Functional Spring Boot with John Burns
At Devnexus, John Burns, a Platform Engineer at GrubHub, delivered a thought-provoking session that questioned one of the most ingrained habits in modern Java development: the heavy reliance on annotations in Spring Boot. While annotations once rescued developers from the verbose XML configurations of the early Spring era, Burns argued that they’ve now introduced a new layer of complexity — and even performance overhead. From slow startup times caused by reflection and classpath scanning to a steep learning curve for newcomers, the “magic” behind annotations has become both a strength and a liability. In today’s world of ephemeral, auto-scaling microservices and serverless functions, this hidden cost is no longer acceptable. Burns challenged developers to move past implicit configurations and reclaim explicit control over their code.
The proposed alternative? Programmatic Configuration — or as Burns calls it, Functional Spring. This approach embraces Kotlin’s expressive syntax and strong typing to replace annotations with Domain Specific Languages (DSLs) that make wiring and routing both explicit and elegant. Within Spring Core, two major DSLs already support this transition. The Beans DSL allows developers to declare beans directly in code without relying on component scanning, which significantly improves testability by allowing configurations to run outside of the full application context. Meanwhile, the Router DSL reimagines the traditional @RestController and @RequestMapping pattern, defining routes as pure functions that take a request and return a response. This makes integration testing faster, cleaner, and easier to reason about — no more dealing with opaque MVC mocks or hidden dependencies. As Burns noted, this shift lays the groundwork for “a new level of abstraction” — one that’s explicit, type-safe, and built around developer intent.
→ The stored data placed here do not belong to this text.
import Literature.NumberTheory.Sieve.RoughNumbersBuchstabIdentity
import Literature.NumberTheory.LFunctions.PrimeSumStandardWeights
import HarnessLib

/-!
# Rough numbers in residue classes: Buchstab's identity with weights and the Buchstab step

Topic `Literature/NumberTheory/Sieve`. Everything here is PROVED (no definitions, no named facts).
For the `N`-rough numbers `roughIcc N X = {1 ≤ b ≤ X : p ∣ b ⇒ p ≥ N}`
(`SmoothRoughDecomposition.lean`), a modulus `q ≥ 1` and the class counts
`Φ(x, y; q, c) = #((roughIcc ⌈y⌉₊ ⌊x⌋₊).filter (· ≡ c [MOD q]))`
`= #{1 ≤ m ≤ x : m ≡ c (mod q), p ∣ m ⇒ p ≥ y}` we record (sub-namespace `RoughAP`):

* `sum_roughIcc_eq_sum_add_sum` — **Buchstab's identity with an arbitrary weight** `F`: for
  `N ≤ M`, `∑_{b ∈ roughIcc N X} F(b) = ∑_{b ∈ roughIcc M X} F(b) + ∑_{N ≤ p < M} ∑_{c ∈ roughIcc p (X/p)} F(p c)`
  (sorting by the least prime factor; the weight-free case is `card_roughIcc_eq_card_add_sum` of
  `RoughNumbersBuchstabIdentity.lean`, whose bijection `b ↦ b / p` is reused verbatim), and its
  counting form `card_filter_roughIcc_eq_add_sum` for an arbitrary predicate;
* `exists_coprime_mul_modEq_iff` — for `(p, q) = (c, q) = 1` the condition `p m ≡ c (mod q)` is a
  reduced class `m ≡ d (mod q)`;
* `card_roughIcc_eq_sum_card_filter` — for `N > q` every `N`-rough number is prime to `q`, so
  `#roughIcc N X = ∑_{c mod q, (c,q)=1} #{b ∈ roughIcc N X : b ≡ c (mod q)}`;
* `abs_card_filter_sub_le_step_of` — **the Buchstab step for differences of class counts**: if
  `|Φ(X, Y; q, c) − Φ(X, Y; q, c')| ≤ ε₁ X/log Y` is known for `log X ≤ n log Y` (`X ≥ X₀`), then
  for `y < z = x^{1/n}` Buchstab's identity
  `Φ(x, y; q, c) = Φ(x, z; q, c) + ∑_{y ≤ p < z} Φ(x/p, p; q, p⁻¹c)` and `∑_{y ≤ p < z} 1/p = O(1)`
  (`sum_primes_Ioc_inv_le`, `PrimeSumStandardWeights.lean`) give
  `|Φ(x, y; q, c) − Φ(x, y; q, c')| ≤ ε₁ (4 + 8C₀) x/log y` (all inequalities between the
  parameters supplied as hypotheses, as in `abs_card_roughIcc_sub_main_step_of`).

These are the combinatorial inputs of the equidistribution of rough numbers among the reduced
classes, `RoughNumbersClassesEquidistribution.lean`.

## References

* G. Tenenbaum, *Introduction to analytic and probabilistic number theory*, 3rd ed., AMS GSM 163
  (2015), Ch. III.6 (Buchstab's identity, the function `Φ(x, y)`). [Tenenbaum2015]
* G. Harman, *Prime-Detecting Sieves*, LMS Monographs 33 (2007), §1.4 (1.4.13).
* H. L. Montgomery, R. C. Vaughan, *Multiplicative Number Theory I*, CUP 2007, §2.1, Thm 2.7
  (Mertens). [MontgomeryVaughan2007]
-/

open Finset Filter
open scoped Chebyshev Topology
For teams ready to adopt this mindset, Burns introduced Spring Funk, his open-source continuation of the original Spring Fu project. Spring Funk allows developers to write entire Spring applications with zero annotations, leaning instead on Kotlin’s native features like extension functions and higher-order constructs to organize and encapsulate code. At GrubHub, this approach has already been proven across more than 200 production microservices, delivering measurable improvements in startup performance, testability, and code clarity. The key takeaway for developers: learning Kotlin as a language offers more long-term value than mastering Spring’s complex annotation ecosystem. Functional Spring represents not a rejection of the framework, but a refinement — a step toward greater performance, transparency, and maintainability in modern Java development.